omit hν1 in
/-- **THE BACK LEG (relabel the hot position back to the old label):**
`Σ_zΣ_v ν⊗(z)ν_{k+1}(v)(f(z^{0←v}∘τ_k) − f(((z^{0←v})∘τ_k)^{0←z_0}))² ≤ p⁻¹·V₀` — reindex along the involution
`(v, r) ↦ (r_k, r^{k←v})` of `Scaling/ReplicaExchangeStarLegs`, then heating persistence once. [ours] -/
theorem star_rot_leg_back_le (f : (Fin (K + 1) → J) → ℝ) (k : Fin K) :
    ∑ z : Fin (K + 1) → J, ∑ v, tensorFun ν z * ν k.succ v
        * (f ((update z 0 v) ∘ Equiv.swap (0 : Fin (K + 1)) k.succ)
          - f (update ((update z 0 v) ∘ Equiv.swap (0 : Fin (K + 1)) k.succ) 0 (z 0))) ^ 2
      ≤ 1 / p * ∑ z : Fin (K + 1) → J, ∑ v, tensorFun ν z * ν 0 v * (f z - f (update z 0 v)) ^ 2 := by
  set R : (Fin K → J) → ℝ := fun r => ∏ j : Fin K, ν j.succ (r j) with hR
  set F : J → (Fin K → J) → ℝ := fun b r => f (Fin.cons b r) with hF
  have hR0 : ∀ r, 0 ≤ R r := fun r => prod_nonneg fun j _ => (hν _ _).le
  have L : ∑ z : Fin (K + 1) → J, ∑ v, tensorFun ν z * ν k.succ v
        * (f ((update z 0 v) ∘ Equiv.swap (0 : Fin (K + 1)) k.succ)
          - f (update ((update z 0 v) ∘ Equiv.swap (0 : Fin (K + 1)) k.succ) 0 (z 0))) ^ 2
      = ∑ a, ∑ b, ∑ r' : Fin K → J, ν 0 a * (R (update r' k b) * ν k.succ (r' k)) * (F b r' - F a r') ^ 2 := by
    rw [sum_state_eq_sum_cons]
    refine sum_congr rfl fun a _ => ?_
    have e : ∀ r : Fin K → J, (∑ v, tensorFun ν (Fin.cons a r) * ν k.succ v
        * (f ((update (Fin.cons a r : Fin (K + 1) → J) 0 v) ∘ Equiv.swap (0 : Fin (K + 1)) k.succ)
          - f (update ((update (Fin.cons a r : Fin (K + 1) → J) 0 v) ∘ Equiv.swap (0 : Fin (K + 1)) k.succ) 0
              ((Fin.cons a r : Fin (K + 1) → J) 0))) ^ 2)
        = ∑ v, ν 0 a * (R r * ν k.succ v) * (F (r k) (update r k v) - F a (update r k v)) ^ 2 := by
      intro r
      refine sum_congr rfl fun v _ => ?_
      rw [Fin.update_cons_zero, cons_comp_swap_zero_succ, Fin.cons_zero, Fin.update_cons_zero, tensorFun_cons_succProd]
      simp only [hF, hR]; ring
    rw [sum_congr rfl fun r _ => e r, sum_comm,
      sum_pair_reindex k (fun v r => ν 0 a * (R r * ν k.succ v) * (F (r k) (update r k v) - F a (update r k v)) ^ 2)]
    simp only [update_self, update_idem, update_eq_self]
  have W : ∀ (b : J) (r' : Fin K → J), R (update r' k b) * ν k.succ (r' k) ≤ 1 / p * (ν 0 b * R r') := by
    intro b r'
    have e := prod_succ_update_mul ν r' k b
    calc R (update r' k b) * ν k.succ (r' k) = R r' * ν k.succ b := by rw [hR]; simp only; rw [e]
      _ ≤ R r' * (1 / p * ν 0 b) := mul_le_mul_of_nonneg_left (cold_le_inv_mul_hot hp hpers k b) (hR0 r')
      _ = _ := by ring
  rw [L, sum_state_eq_sum_cons (fun z => ∑ v, tensorFun ν z * ν 0 v * (f z - f (update z 0 v)) ^ 2)]
  simp only [Fin.update_cons_zero, tensorFun_cons_succProd]
  calc ∑ a, ∑ b, ∑ r' : Fin K → J, ν 0 a * (R (update r' k b) * ν k.succ (r' k)) * (F b r' - F a r') ^ 2
      ≤ ∑ a, ∑ b, ∑ r' : Fin K → J, ν 0 a * (1 / p * (ν 0 b * R r')) * (F b r' - F a r') ^ 2 :=
        sum_le_sum fun a _ => sum_le_sum fun b _ => sum_le_sum fun r' _ =>
          mul_le_mul_of_nonneg_right (mul_le_mul_of_nonneg_left (W b r') (hν _ _).le) (sq_nonneg _)
    _ = 1 / p * ∑ b, ∑ r' : Fin K → J, ∑ a, ν 0 b * R r' * ν 0 a * (F b r' - F a r') ^ 2 := by
        rw [sum_comm, mul_sum]
        refine sum_congr rfl fun b _ => ?_
        rw [sum_comm, mul_sum]
        refine sum_congr rfl fun r' _ => ?_
        rw [mul_sum]
        exact sum_congr rfl fun a _ => by ring
    _ = 1 / p * ∑ b, ∑ r' : Fin K → J, ∑ a, ν 0 b * (∏ j : Fin K, ν j.succ (r' j)) * ν 0 a
          * (f (Fin.cons b r') - f (Fin.cons a r')) ^ 2 := by
        simp only [hF, hR]

omit hν hν1 hp hpers in
/-- **The hot comparison chain is dominated at the hot position:** `Σ_zΣ_v ν⊗(z)Q₀(z_0,v)(f z − f z^{0←v})² ≤ (2/θ)·R`,
`R = ½Σ_zΣ_v ν⊗(z)Q(z,z^{0←v})(f z − f z^{0←v})²`. [ours] -/
theorem hot_dirichlet_le {θ : ℝ} (hθ : 0 < θ) {Q : Matrix (Fin (K + 1) → J) (Fin (K + 1) → J) ℝ}
    {Q₀ : Matrix J J ℝ}
    (hR : ∀ (z : Fin (K + 1) → J) (v : J), v ≠ z 0 → θ * (tensorFun ν z * Q₀ (z 0) v) ≤ tensorFun ν z * Q z (update z 0 v))
    (f : (Fin (K + 1) → J) → ℝ) :
    ∑ z : Fin (K + 1) → J, ∑ v, tensorFun ν z * Q₀ (z 0) v * (f z - f (update z 0 v)) ^ 2
      ≤ 2 / θ * ((1 / 2) * ∑ z : Fin (K + 1) → J, ∑ v,
          tensorFun ν z * Q z (update z 0 v) * (f z - f (update z 0 v)) ^ 2) := by
  rw [← mul_assoc, show 2 / θ * (1 / 2 : ℝ) = 1 / θ by ring, mul_sum]
  refine sum_le_sum fun z _ => ?_
  rw [mul_sum]
  refine sum_le_sum fun v _ => ?_
  by_cases hv : v = z 0
  · rw [hv, update_eq_self, sub_self]; simp
  · calc tensorFun ν z * Q₀ (z 0) v * (f z - f (update z 0 v)) ^ 2
        = 1 / θ * (θ * (tensorFun ν z * Q₀ (z 0) v)) * (f z - f (update z 0 v)) ^ 2 := by field_simp
      _ ≤ 1 / θ * (tensorFun ν z * Q z (update z 0 v)) * (f z - f (update z 0 v)) ^ 2 :=
          mul_le_mul_of_nonneg_right (mul_le_mul_of_nonneg_left (hR z v hv) (by positivity)) (sq_nonneg _)
      _ = _ := by ring
/-
Copyright (c) 2026 the pub-hodgecm-mathlib formalisation cell (harness21).  Prover seat hodgecm-mathlib-K2E5-p12 (g2), Track B «K2-LIT» ∕ h413, deal (D19) of
K2E3-plan (g2) under the §L line lead K2E3-p12 (g3): FILE B (the CM head).  2026-09-04.
-/
import Summits.HodgeConjecture.HodgeConjecture.Theorems.K2E3U2LieDiagonalCoordinates               -- ★ FILE A p856741 (this seat): generic coordinates of `𝔲(σ, J)`, rank 2
import Summits.HodgeConjecture.HodgeConjecture.Theorems.K2E3DiagonalFormInvSqrtIntegrable           -- ★ p856569 (K2E3-p12 g3): `lintegral_piPrimePowBall_sqrt_normAbs_inv_lt_top`
import Summits.HodgeConjecture.HodgeConjecture.Theorems.K2E3NormalizedCharBddNearSemisimpleRegular -- ★ p855019 (K2E3-p12 g0): `continuous_discr_charpoly`
import Literature.NumberTheory.Automorphic.QuadraticPlaceDescentPins                              -- ★ `galAdicCompletionMap_eq_self_iff_mem_range`, `exists_apply_eq_neg_ne_zero`; brings `quadraticLocalEquiv`, `toPlace`
import Literature.NumberTheory.Automorphic.AdicCompletionLocalField                               -- ★ `instIsNonarchimedeanLocalFieldAdicCompletion`
import Literature.NumberTheory.Automorphic.AdeleAddCharLocalNontrivial                            -- ★ `isContinuousNontrivial_adeleAddCharAt`
import Literature.NumberTheory.Automorphic.AdicCompletionUniformizerResidueCardGlue               -- ★ `residueFieldCard_adicCompletion_eq_absNorm`
import Literature.NumberTheory.Automorphic.ProjectiveDescentLatticeLevelsDischarge                -- ★ `valued_toPlace_eq_pow_two_of_ramified`
import Literature.NumberTheory.Automorphic.Liu2021.LemD1AsPrintedIndexedNonVacuityTameSynthesis   -- ★ `isUnramifiedIn_of_ramificationIdx'_eq_one`
import Literature.NumberTheory.Automorphic.Liu2021.LemD1AsPrintedIndexedNonVacuityInertCofinite   -- ★ `valued_toPlace_of_isUnramifiedIn`
import Literature.NumberTheory.Rogawski1990.FinExplicitTransferFactorInertPlaceValuation          -- ★ `absNorm_placesOver_eq_sq_of_nonsplit_of_isUnramifiedIn`
import Literature.NumberTheory.Rogawski1990.RankOneUnstableDeltaValueRamified                    -- ★ `absNorm_placesOver_eq_of_ramified`
import Literature.NumberTheory.Rogawski1990.UnitaryVertexStabilizerCoverCM                       -- ★ `placeForm_map_transpose_of_hermitian`
import Literature.NumberTheory.QuadraticForms.FiniteFieldHermitianCanonicalForm                   -- ★ `Hermitian.exists_congr_diagonal_of_involution`
import Mathlib.MeasureTheory.Measure.Haar.Unique
import HarnessLib
/- Copyright: the b2b-balaban cell (near-miss cell 7), T⁴-continuum fan-out, ROUND-2 swarm `t4-ne7b-formalise-*`
(leaf 08), row NE7b (node U5c COUNT member).  Released under the licence of the surrounding project. -/
import Summits.QuantumFields.BalabanUV.T4Continuum.Support.HistoryRealise
import Summits.QuantumFields.BalabanUV.T4Continuum.Support.HistoryGenBridge
import Summits.QuantumFields.BalabanUV.T4Continuum.Support.HistoryBankingLE

/-!
# Realised histories are `ConsistentTLE` and pending: the socket's timing fields FROM THE GEOMETRY
(swarm row S1b «H1b geometric layer», part 3: the junction with the pedigree and the LE-consistency)

Summits-side support leaf of the T⁴-continuum cell (rung (B)+1 on a FINITE torus only; NOT infinite volume, NOT the
mass gap, NOT the Clay statement; NOT a proof of the spine estimate NE7b).  Row S1b of the swarm claim table
`t4/b2b-balaban-t4-ne7b-p1/LEAVES-NE7b.md` (parts 1–2: `HistoryWindows` p208941, `HistoryRealise` p209120).
[folklore] bookkeeping over the lineage's OWN carriers; nothing printed is asserted; no `[cite:]` tag; no `def … :
Prop` fact of print (c1) — no `def` at all.

WHY.  The socket of record (`HistorySocketTH.LiveHistoriesTH`, ruling R-OWNER-22-1 R2) asks per live member the
timing fields `consistent` and `pending`; rows S3∕S4 deliver them from DISPLAYED timing hypotheses on the pedigree
(`HistoryGenTimed.Pedigree.Timed`: `alive`, `renew_reach`, …), and row S4c (`HistoryBankingLE`, ruling R-OWNER-22-6)
replaces `ConsistentT`'s renewal EQUALITY by `ConsistentTLE`'s `h + 1 ≤ reach`.  Parts 1–2 of this row proved that a
REALISED history (regions, `S`-orbits, first readiness, touching joins) stops strictly inside its booked life.  THIS
PART draws the consequence the assembly can plug BY NAME: **a realised history's label is `ConsistentTLE` and pending
— with NO timing hypothesis displayed** (`Adm`, `JoinInLife`∕`alive`, the `≤`-half of `RenewAtReach` all come from
the geometry; only the EQUALITY half of `RenewAtReach`, which `ConsistentTLE` no longer asks, is left behind).

WHAT.  §1 `consistentTLE_gmap_iff` (LE-consistency transports along a relabelling: `ConsistentTLE sh … G ↔
ConsistentTLE id … (gmap sh G)`).  §2 **`consistentTLE_toGen_of_realises`**: `Realises L s R P Z → P.lastStep ≤ K →
ConsistentTLE id C K R P.toGen` (flat label; hyps of part 2's main theorem: `4 ≤ L`, `∀ m, DropCtl s m`, `∀ t, 1 ≤ R t`,
`13 ≤ C.n₁`).  §3 ON THE PEDIGREE (leaf-09's `HistoryGen.Pedigree`, bridge `HistoryGenBridge.Pedigree.toPGen` with
`toGen_toPGen`): for a component `c` whose `PGen` is realised, **`consistentTLE_genT_of_realises`** (`ConsistentTLE
Prod.fst C K R (P.genT c)` — the v3 socket's member field in its S4c form) and **`lt_reach_genT_of_pendingAt`**
(`K < (P.genT c).reach (dictWT Prod.fst R C.n₁)` — the field `pending`), given only `renew_step` (renewed parts come
from the previous step — a convention of the pedigree encoding, R-OWNER-22-4) and `lastStep ≤ K`.

HONEST.  Junction lemmas; NE7b NOT proved; spine 0∕9.  HONEST DEPENDENCY (cell): continuum YM on T⁴ ⇐ BetaPertH ∧ nine
spine estimates (0/9 proved); BetaPertH ⇐ (D1) ∧ (D4) ∧ CAP+tail; G-an2-4 gates asym, D1 and NE2/3/4.  This file
changes none of it. -/

open Finset
open Literature.MathematicalPhysics.QuantumFieldTheory.Balaban1983to89
open Literature.MathematicalPhysics.QuantumFieldTheory.Balaban1983to89.B13ScaleTransfer
open T4PersistenceDictionary T4TaggedShapeBanking
open Summit.QuantumFields.BalabanUV.T4Continuum.ZoneSkeleton
open Summit.QuantumFields.BalabanUV.T4Continuum.HistoryAdmissible
open Summit.QuantumFields.BalabanUV.T4Continuum.HistoryBankingLE
open Summit.QuantumFields.BalabanUV.T4Continuum.HistoryGen

namespace Summit.QuantumFields.BalabanUV.T4Continuum.HistoryRealise

/-! ## §1 LE-consistency transports along a relabelling -/

/-- **`ConsistentTLE` ALONG `gmap`**: reading the labels of `G` through `sh` is reading the labels of `gmap sh G`
through `id` (steps, readiness indices, root steps and reaches against `dictW ∘ sh` are unchanged). [folklore] -/
theorem consistentTLE_gmap_iff {ε : Type*} (sh : ε → PEv) (C : T4PrintedShapeBanking.Consts) (K : ℕ) (R : ℕ → ℕ) :
    ∀ G : Gen ε, ConsistentTLE id C K R (gmap sh G) ↔ ConsistentTLE sh C K R G
  | Gen.born b j => Iff.rfl
  | Gen.renew G e h => by
      simp only [gmap, ConsistentTLE, consistentTLE_gmap_iff sh C K R G, reach_gmap, id]
      exact Iff.rfl
  | Gen.merge X Y e => by
      simp only [gmap, ConsistentTLE, consistentTLE_gmap_iff sh C K R X, consistentTLE_gmap_iff sh C K R Y, reach_gmap,
        rootStep_gmap, id]
      exact Iff.rfl

/-! ## §2 A realised history's flat label is `ConsistentTLE` -/

section Flat

variable {d : ℕ} {L : ℕ} {s R : ℕ → ℕ} (hL : 4 ≤ L) (hdrop : ∀ m, B16SProfile.DropCtl s m) (hR : ∀ t, 1 ≤ R t)
  (C : T4PrintedShapeBanking.Consts) (hn₁ : 13 ≤ C.n₁)
include hL hdrop hR hn₁

/-- **THE FLAT LABEL OF A REALISED HISTORY IS `ConsistentTLE`** (shape map `id`; cutoff `K ≥ lastStep`): births at
their step; renewals dated `h + 1 ≤ booked reach` (`renew_lt_reach`) and `≤ K`; joins inside both partners' booked lives
(`lt_reach_of_pendingAt`) after their root steps.  NO timing hypothesis. [folklore] -/
theorem consistentTLE_toGen_of_realises :
    ∀ (P : PGen (Pt d × Finset (Pt d))) (Z : Finset (Pt d)), Realises L s R P Z → ∀ {K : ℕ}, P.lastStep ≤ K →
      ConsistentTLE id C K R P.toGen
  | .birth j cls zZ, Z, _, K, hK => ⟨rfl, rfl, hK⟩
  | .renew G h, Z, hP, K, hK => by
      have hlt := renew_lt_reach hL hdrop hR hn₁ hP
      obtain ⟨ZG, hG, hready, -, -⟩ := hP
      have hpos := hready.pos
      simp only [PGen.lastStep] at hK
      refine ⟨consistentTLE_toGen_of_realises G ZG hG (K := K) (by omega), rfl, rfl, ?_, hK⟩
      show h + 1 ≤ G.toGen.reach (dictW R C.n₁)
      omega
  | .join X Y sj, Z, hP, K, hK => by
      obtain ⟨ZX, ZY, hX, hY, htX, htY, hpX, hpY, -, -⟩ := hP
      simp only [PGen.lastStep] at hK
      have hrX := lt_reach_of_pendingAt hL hdrop hR hn₁ hX hpX
      have hrY := lt_reach_of_pendingAt hL hdrop hR hn₁ hY hpY
      have haX := (adm_of_realises X ZX hX htX).rootStep_le_lastStep
      have haY := (adm_of_realises Y ZY hY htY).rootStep_le_lastStep
      refine ⟨consistentTLE_toGen_of_realises X ZX hX (htX.trans hK),
        consistentTLE_toGen_of_realises Y ZY hY (htY.trans hK), rfl, ?_, ?_, ?_, ?_, hK⟩
      · show X.toGen.rootStep ≤ sj
        rw [PGen.rootStep_toGen]; exact haX.trans htX
      · exact hrX
      · show Y.toGen.rootStep ≤ sj
        rw [PGen.rootStep_toGen]; exact haY.trans htY
      · exact hrY

end Flat

/-! ## §3 On the pedigree: the socket's member fields `consistent` (LE form) and `pending` from the geometry -/

section OnPedigree

variable {d : ℕ} {L : ℕ} {s R : ℕ → ℕ} (hL : 4 ≤ L) (hdrop : ∀ m, B16SProfile.DropCtl s m) (hR : ∀ t, 1 ≤ R t)
  (C : T4PrintedShapeBanking.Consts) (hn₁ : 13 ≤ C.n₁)
variable {α π : Type*} (P : Pedigree α π) (cell : π → Pt d × Finset (Pt d))
  (hS : ∀ c c', Part.old c' true ∈ P.parts c → P.step c' + 1 = P.step c)
include hL hdrop hR hn₁ hS

/-- **THE TAGGED GENEALOGY OF A REALISED COMPONENT IS `ConsistentTLE`** (shape map `Prod.fst`, the v3 socket's member
field `consistent` in its S4c form): if the component's `PGen` (read off the pedigree with the region payloads) is
realised and its last event is `≤ K`. [folklore] -/
theorem consistentTLE_genT_of_realises {c : α} {Z : Finset (Pt d)} (hc : Realises L s R (P.toPGen cell c) Z) {K : ℕ}
    (hK : (P.toPGen cell c).lastStep ≤ K) : ConsistentTLE Prod.fst C K R (P.genT c) := by
  rw [← consistentTLE_gmap_iff]
  have h := consistentTLE_toGen_of_realises hL hdrop hR C hn₁ _ Z hc hK
  rwa [P.toGen_toPGen cell hS c] at h

/-- the same for the FLAT genealogy `P.gen c` (shape map `id`) [folklore] -/
theorem consistentTLE_gen_of_realises {c : α} {Z : Finset (Pt d)} (hc : Realises L s R (P.toPGen cell c) Z) {K : ℕ}
    (hK : (P.toPGen cell c).lastStep ≤ K) : ConsistentTLE id C K R (P.gen c) := by
  have h := consistentTLE_toGen_of_realises hL hdrop hR C hn₁ _ Z hc hK
  rwa [P.toGen_toPGen cell hS c] at h

/-- **A REALISED COMPONENT PENDING AT THE CUTOFF IS INSIDE ITS BOOKED LIFE** (the v3 socket's member field
`pending`, tagged form): `K < (P.genT c).reach (dictWT Prod.fst R C.n₁)`. [folklore] -/
theorem lt_reach_genT_of_pendingAt {c : α} {Z : Finset (Pt d)} (hc : Realises L s R (P.toPGen cell c) Z) {K : ℕ}
    (hK : PendingAt L s R (P.toPGen cell c).lastStep Z K) : K < (P.genT c).reach (dictWT Prod.fst R C.n₁) := by
  have h := lt_reach_of_pendingAt hL hdrop hR hn₁ hc hK
  rw [P.toGen_toPGen cell hS c, Pedigree.reach_gen] at h
  exact h

end OnPedigree

end Summit.QuantumFields.BalabanUV.T4Continuum.HistoryRealise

__What you need to do__: Within the listing above, locate the line containing "calc ∑ a, ∑" and the line containing "sum_le_sum fun a". Reproduce those two lines and all lines between them exactly, with nothing added.

__Your solution__:
  calc ∑ a, ∑ b, ∑ r' : Fin K → J, ν 0 a * (R (update r' k b) * ν k.succ (r' k)) * (F b r' - F a r') ^ 2
      ≤ ∑ a, ∑ b, ∑ r' : Fin K → J, ν 0 a * (1 / p * (ν 0 b * R r')) * (F b r' - F a r') ^ 2 :=
        sum_le_sum fun a _ => sum_le_sum fun b _ => sum_le_sum fun r' _ =>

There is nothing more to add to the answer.